Start of Block

import Summits.BirchSwinnertonDyer.Rank1Residual.AdditivePotMult.NonPrimitiveMuTransferOdd
import HarnessLib

/-!
# `Sel_{p^∞}(E₂/ℚ_∞)` is `Λ`-COTORSION with `μ = 0` as soon as the congruent partner's non-primitive
# Selmer group has finite `p`-torsion — the PRIMITIVE consequence of the GV transfer count at every
# odd additive prime of the four loci, mod `hGrK` (A239) / A40–A41
# (cell `b2b-bsdres`, team n1011, seat p12 (gen 5); row T-E3g-GV29o FILE 6; ROUTE-2 II.15.4 ARM α)

HONEST FRAMING (cell `b2b-bsdres`, run/shared/lean/b2b/bsd-rank1-residual/, verbatim in every
file): the goal of the cell is to DELETE the COMBINATION-SHAPED residual classes of the
Birch–Swinnerton-Dyer formula for ALL analytic-rank `≤ 1` elliptic curves over `ℚ` — "full BSD
formula for every rank `≤ 1` curve in class `C`" assembled STRICTLY from published theorems — so
that the rank-`≤ 1` remainder becomes exactly the CONSTRUCTION-SHAPED classes, which are TYPED
(missing-input `Prop`s), NOT attempted. This is not "finishing BSD". Team n1011: research routes on
CONSTRUCTION-SHAPED classes; prove what is provable now; no claim beyond stated classes; census
output = EVIDENCE, never a Literature fact; RESIDUAL-MAP marks UNCHANGED; nothing is booked by this
file. THEOREMS ONLY: no definition, no named fact; eisenstein-p2's `X2.SelmerCotorsionOfFiniteTorsion`
/ `X2.MuTransferDerived` algebra and the `SelmerDualData` API are consumed BY NAME and untouched.

## What and why

Greenberg LNM 1716 Prop. 5.10 (proof, PDF p. 147): "We will show that `Sel_E(ℚ_∞)[p]` is finite. This
obviously implies the conclusion" (`Sel_E(ℚ_∞)_p` `Λ`-cotorsion with `μ_E = 0`) — in the kernel as
eisenstein-p2's `isTorsion_and_exists_hasUnitContent_of_finite_torsionBy`. GV p. 27 transfers this
along a congruence through the NON-PRIMITIVE groups: `Sel_{E₂}(ℚ_∞)[p] ⊆ Sel^{Σ₀}_{E₂}(ℚ_∞)[p]`, and the
latter is finite as soon as `Sel^{Σ₀}_{E₁}(ℚ_∞)[p]` is (FILE 3's equal counts), e.g. as soon as some
f.g. non-primitive dual of `E₁` is torsion with `μ = 0` (FILE 4). Hence, on every congruent pair of the
four loci, **`Sel_{p^∞}(E₂/ℚ_∞)` is `Λ`-cotorsion with `μ = 0`** — the structural input that the cell's
Route-G consumers on these rows otherwise take as the binders `D₂.IsTorsion` / `D₂.mu = 0`.

* §1 (any `E/ℚ`, `κ` cyclotomic with top generator `γ`, any `Σ₀`)
  `finite_torsionBy_selmerInfty_of_nonPrimitive`, `selmer_isTorsion_and_mu_eq_zero_of_finite_torsionBy_nonPrimitive`;
  two curves `selmer_isTorsion_and_mu_eq_zero_of_natCard_eq`.
* §2 the four loci: `ClassX4Gord/ClassX3Gord.selmer_isTorsion_and_mu_eq_zero_of_torsionIso` (mod
  `hGrK`), `ClassX4M/ClassX3M.…` (mod A40/A41), mixed `ClassX4M.…_of_classX4Gord`,
  `ClassX3M.…_of_classX3Gord`: for EVERY Pontryagin-dual datum `D₂` of `Sel_{p^∞}(E₂/ℚ_∞)`,
  `D₂.IsTorsion ∧ D₂.mu = 0`, given a f.g. torsion non-primitive dual of `E₁` with `μ = 0`.

The `E₁`-side input stays NON-primitive (turning `μ(X₁) = 0` into `μ(X^{Σ₀}_1) = 0` is GV (7), not in
the tree at additive `p`); no `λ`-statement here (FILE 5); nothing booked; X3♯/X4♯ stay as labelled.

References: [GreenbergVatsal2000] §2 Prop. (2.8), pp. 26–27; [GreenbergLNM1716] Prop. 5.10 (p. 147);
[Washington1997] §13.2; ROUTE-2 II.15.4.
-/

set_option autoImplicit false
import Literature.MathematicalPhysics.QuantumFieldTheory.Balaban1983to89.B9RWSumsDefinitePinsPairM
import Literature.MathematicalPhysics.QuantumFieldTheory.Balaban1983to89.B9GeoNbrCountKLevelV1

/-!
# BalabanUVNodes ∕ N06 ([B9], `Dag.B9_main`) — THE NUMERIC SIDE CONDITIONS OF THE STAGE-11 CERTIFICATE, EDITION 42 (rows 18's mixed factor
# `FactorsL2Mixed37Dir` DERIVED at named constants), ARE JOINTLY SATISFIABLE: the edition-39∕40∕41 witness of `BalabanUVNodesN06NumericsWitness`
# (`numerics_inhabited_ed39`, dag-n06-d) extended by the four numeric binders the knit of `BalabanUVNodesN06MixedFactorAtPinsPhys` adds — a second witness
# file (the first is at its length budget), written by the width seat `pub-ymgap-dag-n06-w7` (g2) for the knit seat `pub-ymgap-dag-n06-d`

Track A of `YM-PLAN.md` (cell `pub-ymgap`, HUMAN RULING D-0062), node **N06** = [Balaban1985BackgroundPropagators] Thms 3.1–3.15.  A REFEREE AID (A6 on the
numerics), not a certificate edition; the pattern, statement order and values are dag-n06-d's (`BalabanUVNodesN06NumericsWitness`, editions 25–39).

WHAT.  Edition 42 of the certificate (the knit seat's next edition, announced in its g12 close) drops the displayed conjunct `FactorsL2Mixed37Dir (𝔬 x) (𝔡 x) (𝔩 x) 1
(H x) pM.θM p.δ₀ U` of `h36H` and derives it by `N06MixedFactorAtPinsPhys.factorsL2Mixed37Dir_of_pins` at the NAMED constants `MRec aRec BRec δRec` of
`B9RWSums346MixedFactorAtRecordClosed`, which costs FOUR new pure-numeric binders: `hM1fac : MRec … ≤ p.M₁`, `ha1fac : p.a₁ ≤ aRec …`, `hδfac : p.δ₀ ≤ δRec …`,
`hθfac : p.θ₀ * Real.exp ((3/4 + p.δ₀) * p.ρ) * BRec … ≤ pM.θM`.  ★ `numerics_inhabited_ed42`: the pure-numeric hypotheses of edition 39 (= 40 = 41: editions 40∕41 touched no
numeric binder) PLUS these four — quantified, like the mixed-leg constants `MMx aMx BMx δMx`, over ARBITRARY positive reals `MRc aRc BRc δRc` standing for the named
constants — are JOINTLY SATISFIABLE: dag-n06-d's edition-39 witness with `p.M₁ := max 1 (max MMx MRc)`, `p.a₁ := min 1 (min aMx aRc)`, the rate scale
`s := min 1 (min δ₄ (min δMx δRc))`, and `p.θ₀ = 0`, `p.ρ = 0`, `pM.θM = 0` (so the θ-bound reads `0 ≤ 0`); the four new conjuncts are listed right after
`(p.δ₀ ≤ δMx)` and before `(W ≤ pM.NM)` (display the four binders right after `hδmix` to keep the certificate's order).
HONEST FRAMING.  Arithmetic only; says nothing about the inhabitation of the displayed SCHEMAS at these numerics (the node's content); COUNT-NEUTRAL; N06 NOT
discharged; K1⁹ NOT closed.  One finite 𝕋⁴ programme at fixed `ε` — NOT continuum, NOT OS, NOT the mass gap ∕ Clay; no summit statement is proved here.  0 `def`, 0 `sorry`.
-/

noncomputable section

namespace Summit.QuantumFields.YangMills.BalabanUVNodes.N06NumericsWitnessB

open Literature.MathematicalPhysics.QuantumFieldTheory.Balaban1983to89
open Literature.MathematicalPhysics.QuantumFieldTheory.Balaban1983to89.B9RWSumsDefinitePins (PinPrims)
open Literature.MathematicalPhysics.QuantumFieldTheory.Balaban1983to89.B9RWSumsDefinitePinsPair (PairPrims)
open Literature.MathematicalPhysics.QuantumFieldTheory.Balaban1983to89.B9RWSumsDefinitePinsPairM (MixedPrims)
open Literature.MathematicalPhysics.QuantumFieldTheory.Balaban1983to89.B9GeoNbrCountKLevelV1 (nbrM₀Y)

/-- ★ **EDITION 42** (rows 18's `FactorsL2Mixed37Dir` derived at the named constants `MRec aRec BRec δRec` of dag-n06-w7's `B9RWSums346MixedFactorAtRecordClosed`): the
pure-numeric hypotheses of edition 39 PLUS the four new binders `MRc ≤ p.M₁`, `p.a₁ ≤ aRc`, `p.δ₀ ≤ δRc`, `p.θ₀·e^{(3/4 + p.δ₀)p.ρ}·BRc ≤ pM.θM` — for ARBITRARY positive
`MRc aRc BRc δRc` — are JOINTLY SATISFIABLE: the edition-39 witness with `M₁ := max 1 (max MMx MRc)`, `a₁ := min 1 (min aMx aRc)`, `s := min 1 (min δ₄ (min δMx δRc))`
(`p.θ₀ = p.ρ = pM.θM = 0`).  The threshold `MRc ≤ p.M₁` is M-side, `p.a₁ ≤ aRc` and `p.δ₀ ≤ δRc` are upper bounds by fixed positive constants (degree-1 homogeneous-safe),
`pM.θM` is bounded from below only (`MixedPrims.OK` asks `0 ≤ θM`).
[cite: Balaban1985BackgroundPropagators, (3.88)–(3.89) p.409 + (3.46) p.398 + Cor 3.6 p.408 + Thms 3.1–3.15 pp.397–432 (the displayed rate∕threshold side conditions); Balaban1984PropagatorsII, Lemma 2.1 (2.60)–(2.61) p.234 (bookkeeping)] -/
theorem numerics_inhabited_ed42 (d ℓ : ℕ) (hd : 1 ≤ d + 1) (hL : Odd (ℓ + 1) ∧ 1 < ℓ + 1) (b₀ b₁ : ℝ) :
    ∃ Mstar : ℕ, ∀ δ₄ : ℝ, 0 < δ₄ → ∀ MMx aMx BMx δMx W : ℝ, 0 < MMx → 0 < aMx → 0 < BMx → 0 < δMx → 0 ≤ W →
      ∀ MRc aRc BRc δRc : ℝ, 0 < MRc → 0 < aRc → 0 < BRc → 0 < δRc → ∃ (α' r39 δ39 B39 a39 M39 a311 M311 : ℝ) (p q : PinPrims) (p3 q3 : PairPrims) (pM qM : MixedPrims)
      (δ12₀ δK12 σ12 ρ12 a12 M12 B12₃ δ12₃ ρ13 α12 θ₂ ρf12 : ℝ) (Bq12 : ℝ → ℝ) (t12 δT12 ρS σS B13₄ : ℝ)
      (θV13 Br13 BhD13 Bx13 Bd13 : ℝ → ℝ) (Bd2₁₃ : ℝ → ℝ → ℝ) (tJ δB rT δ₂ : ℝ) (Bx0 BdX : ℝ → ℝ) (a₀E δ₁E B₁E : ℝ),
      (0 < α') ∧ (α' < 1) ∧ (0 < r39) ∧ (r39 ≤ δ39) ∧ (0 < B39) ∧ (0 < a39) ∧ (0 < M39) ∧ (0 < a311) ∧ (0 < M311) ∧
      p.OK ∧ q.OK ∧ p3.OK ∧ q3.OK ∧ pM.OK ∧ qM.OK ∧
      (nbrM₀Y d ℓ hd hL b₀ b₁ 2 ≤ Mstar) ∧ (nbrM₀Y d ℓ hd hL b₀ b₁ ((ℓ : ℝ) + 4) ≤ Mstar) ∧
      (0 ≤ θ₂) ∧ (0 < ρf12) ∧ (ρf12 + σ12 ≤ (1 - α12) * ρ12) ∧ (ρf12 + 2 * σ12 + α12 * ρ12 ≤ ρ12) ∧ (∀ β, 0 ≤ Bq12 β) ∧ (0 ≤ B12₃) ∧
      (0 < σ12) ∧ (0 < ρ12) ∧ (ρ12 ≤ δ12₀) ∧ (ρ12 + σ12 ≤ δK12) ∧ (ρ12 + σ12 ≤ δ12₃) ∧ (0 < a12) ∧ (0 < M12) ∧ (0 < α12) ∧ (α12 ≤ 1 / 2) ∧ (δ12₃ ≤ δ12₀) ∧
      (δ12₀ ≤ (1 - 3 * q.αF) * ((1 - 2 * q.α) * q.δ₀)) ∧
      (0 ≤ t12) ∧ (0 < σS) ∧ (ρS ≤ δT12) ∧ (ρS + σS ≤ δ12₀) ∧ (ρS + σS ≤ δ12₃) ∧ (δK12 + q.αF * ((1 - 2 * q.α) * q.δ₀) ≤ ρS) ∧
      (M311 ≤ M12) ∧ (a12 ≤ a311) ∧ (σS ≤ δK12) ∧ (0 < ρ13) ∧ (ρ13 + 5 * σ12 ≤ ρ12) ∧ (3 * σ12 < (1 - α12) * ρ13) ∧
      (∀ ε, 0 < ε → 0 ≤ θV13 ε) ∧ (0 ≤ B13₄) ∧ (∀ ε, 0 < ε → 0 ≤ Br13 ε) ∧ (∀ β, 0 ≤ β → β < 1 → 0 ≤ BhD13 β) ∧
      (∀ β, 0 ≤ β → β < 1 → 0 ≤ Bx13 β) ∧ (∀ ε, 0 < ε → ε ≤ 1 → 0 ≤ Bd13 ε) ∧ (∀ ε β, 0 < ε → ε ≤ 1 → 0 ≤ β → β < 1 → 0 ≤ Bd2₁₃ ε β) ∧
      (0 ≤ tJ) ∧ (rT ≤ min ((1 - 2 * p.α) * p.δ₀) δ39 / 8) ∧ (rT ≤ δB) ∧ (0 ≤ δT12) ∧ (δT12 + 3 * σS + 3 * (q.αF * ((1 - 2 * q.α) * q.δ₀)) ≤ rT) ∧
      (∀ β, 0 ≤ β → β < 1 → 0 ≤ Bx0 β) ∧ (∀ β, 0 ≤ β → β < 1 → 0 ≤ BdX β) ∧
      (0 < a₀E) ∧ (0 < δ₁E) ∧ (0 < B₁E) ∧ (rT ≤ δ₄) ∧ (rT ≤ δ₂) ∧ (δ12₃ ≤ (1 - 2 * q.αF) * rT - σS) ∧
      (MMx ≤ p.M₁) ∧ (p.a₁ ≤ aMx) ∧ (BMx ≤ pM.BM) ∧ (p.δ₀ ≤ δMx) ∧
      (MRc ≤ p.M₁) ∧ (p.a₁ ≤ aRc) ∧ (p.δ₀ ≤ δRc) ∧ (p.θ₀ * Real.exp ((3 / 4 + p.δ₀) * p.ρ) * BRc ≤ pM.θM) ∧ (W ≤ pM.NM) := by
  -- as `numerics_inhabited_ed39`, with `M₁ := max 1 (max MMx MRc)`, `a₁ := min 1 (min aMx aRc)`, `s := min 1 (min δ₄ (min δMx δRc))`; `θ₀ = 0` makes the θ-bound `0 ≤ 0`
  refine ⟨max (nbrM₀Y d ℓ hd hL b₀ b₁ 2) (nbrM₀Y d ℓ hd hL b₀ b₁ ((ℓ : ℝ) + 4)), fun δ₄ hδ₄ MMx aMx BMx δMx W hMMx haMx hBMx hδMx hW MRc aRc BRc δRc hMRc haRc hBRc hδRc => ?_⟩
  set s : ℝ := min 1 (min δ₄ (min δMx δRc)) with hsdef
  have hs : 0 < s := lt_min one_pos (lt_min hδ₄ (lt_min hδMx hδRc))
  have hs4 : s ≤ δ₄ := (min_le_right _ _).trans (min_le_left _ _)
  have hsM : s ≤ δMx := (min_le_right _ _).trans ((min_le_right _ _).trans (min_le_left _ _))
  have hsR : s ≤ δRc := (min_le_right _ _).trans ((min_le_right _ _).trans (min_le_right _ _))
  let pp : PinPrims :=
    { α := 1 / 4, ρ := 0, Nc := 0, N' := 0, NF := 0, Cℓ := 1, Kc := 0, θ₀ := 0, B₀ := 1, δ₀ := s, a₁ := min 1 (min aMx aRc), M₁ := max 1 (max MMx MRc), αF := 1 / 1000,
      NH := 0, NL := 0, BL := 0, NI := 0, N2 := 0, B2 := 0, θ2 := 0, Bl := fun _ => 0, Bt := fun _ => 0, BI := fun _ => 0, θI := fun _ => 0,
      BI2 := fun _ _ => 0 }
  have hpp : pp.OK :=
    { α_pos := by norm_num [pp], α_lt := by norm_num [pp], Nc_nn := le_rfl, N'_nn := le_rfl, NF_nn := le_rfl, one_le_Cℓ := le_rfl, Kc_nn := le_rfl,
      θ₀_nn := le_rfl, B₀_pos := by norm_num [pp], δ₀_pos := hs, a₁_pos := lt_min one_pos (lt_min haMx haRc), M₁_pos := lt_of_lt_of_le one_pos (le_max_left _ _),
      αF_pos := by norm_num [pp], αF_lt := by norm_num [pp], NH_nn := le_rfl, NL_nn := le_rfl, BL_nn := le_rfl, NI_nn := le_rfl, N2_nn := le_rfl,
      B2_nn := le_rfl, θ2_nn := le_rfl, Bl_nn := fun _ _ _ => le_rfl, Bt_nn := fun _ _ _ => le_rfl, BI_nn := fun _ _ _ => le_rfl,
      BI2_nn := fun _ _ _ _ _ _ => le_rfl, θI_nn := fun _ _ => le_rfl }
  have hα : pp.α = 1 / 4 := rfl
  have hδ : pp.δ₀ = s := rfl
  have hF : pp.αF = 1 / 1000 := rfl
  refine ⟨1 / 2, s, s, 1, 1, 1, 1, 1, pp, pp, ⟨0, 0, 0⟩, ⟨0, 0, 0⟩, ⟨W, BMx, 0⟩, ⟨0, 0, 0⟩,
    9 * s / 20, s / 50, s / 1000, s / 100, 1, 1, 0, s / 20, s / 200, 1 / 8, 0, s / 1000, fun _ => 0, 0, s / 20, s / 25, s / 1000, 0,
    fun _ => 0, fun _ => 0, fun _ => 0, fun _ => 0, fun _ => 0, fun _ _ => 0, 0, s, s / 16, s / 16, fun _ => 0, fun _ => 0, 1, 1, 1,
    by norm_num, by norm_num, hs, le_rfl, by norm_num, by norm_num, by norm_num, by norm_num, by norm_num,
    hpp, hpp, ⟨le_rfl, le_rfl, le_rfl⟩, ⟨le_rfl, le_rfl, le_rfl⟩, ⟨hW, hBMx.le, le_rfl⟩, ⟨le_rfl, le_rfl, le_rfl⟩,
    le_max_left _ _, le_max_right _ _,
    le_rfl, by positivity, by linarith, by linarith, fun _ => le_rfl, le_rfl,
    by positivity, by positivity, by linarith, by linarith, by linarith, by norm_num, by norm_num, by norm_num, by norm_num, by linarith,
    ?_, le_rfl, by positivity, by linarith, by linarith, by linarith, ?_, le_rfl, le_rfl, by linarith, by positivity, by linarith, by linarith,
    fun _ _ => le_rfl, le_rfl, fun _ _ => le_rfl, fun _ _ _ => le_rfl, fun _ _ _ => le_rfl, fun _ _ _ => le_rfl, fun _ _ _ _ _ _ => le_rfl,
    le_rfl, ?_, by linarith, by positivity, ?_, fun _ _ _ => le_rfl, fun _ _ _ => le_rfl,
    by norm_num, by norm_num, by norm_num, by linarith, le_rfl, ?_,
    (le_max_left _ _).trans (le_max_right _ _), (min_le_right _ _).trans (min_le_left _ _), le_rfl, hsM,
    (le_max_right _ _).trans (le_max_right _ _), (min_le_right _ _).trans (min_le_right _ _), hsR, ?_, le_rfl⟩
  · rw [hF, hα, hδ]; linarith
  · rw [hF, hα, hδ]; linarith
  · rw [hα, hδ, min_eq_left (by linarith)]; linarith
  · rw [hF, hα, hδ]; linarith
  · rw [hF]; linarith
  · show (0 : ℝ) * Real.exp ((3 / 4 + s) * 0) * BRc ≤ 0
    simp

end Summit.QuantumFields.YangMills.BalabanUVNodes.N06NumericsWitnessB

end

End of Block

▶ _ASSIGNED TASK_
Go through the material above and copy each line that holds the string "CONSTRUCTION".

▶ _RESULT OF THE TASK_
that the rank-`≤ 1` remainder becomes exactly the CONSTRUCTION-SHAPED classes, which are TYPED
CONSTRUCTION-SHAPED classes; prove what is provable now; no claim beyond stated classes; census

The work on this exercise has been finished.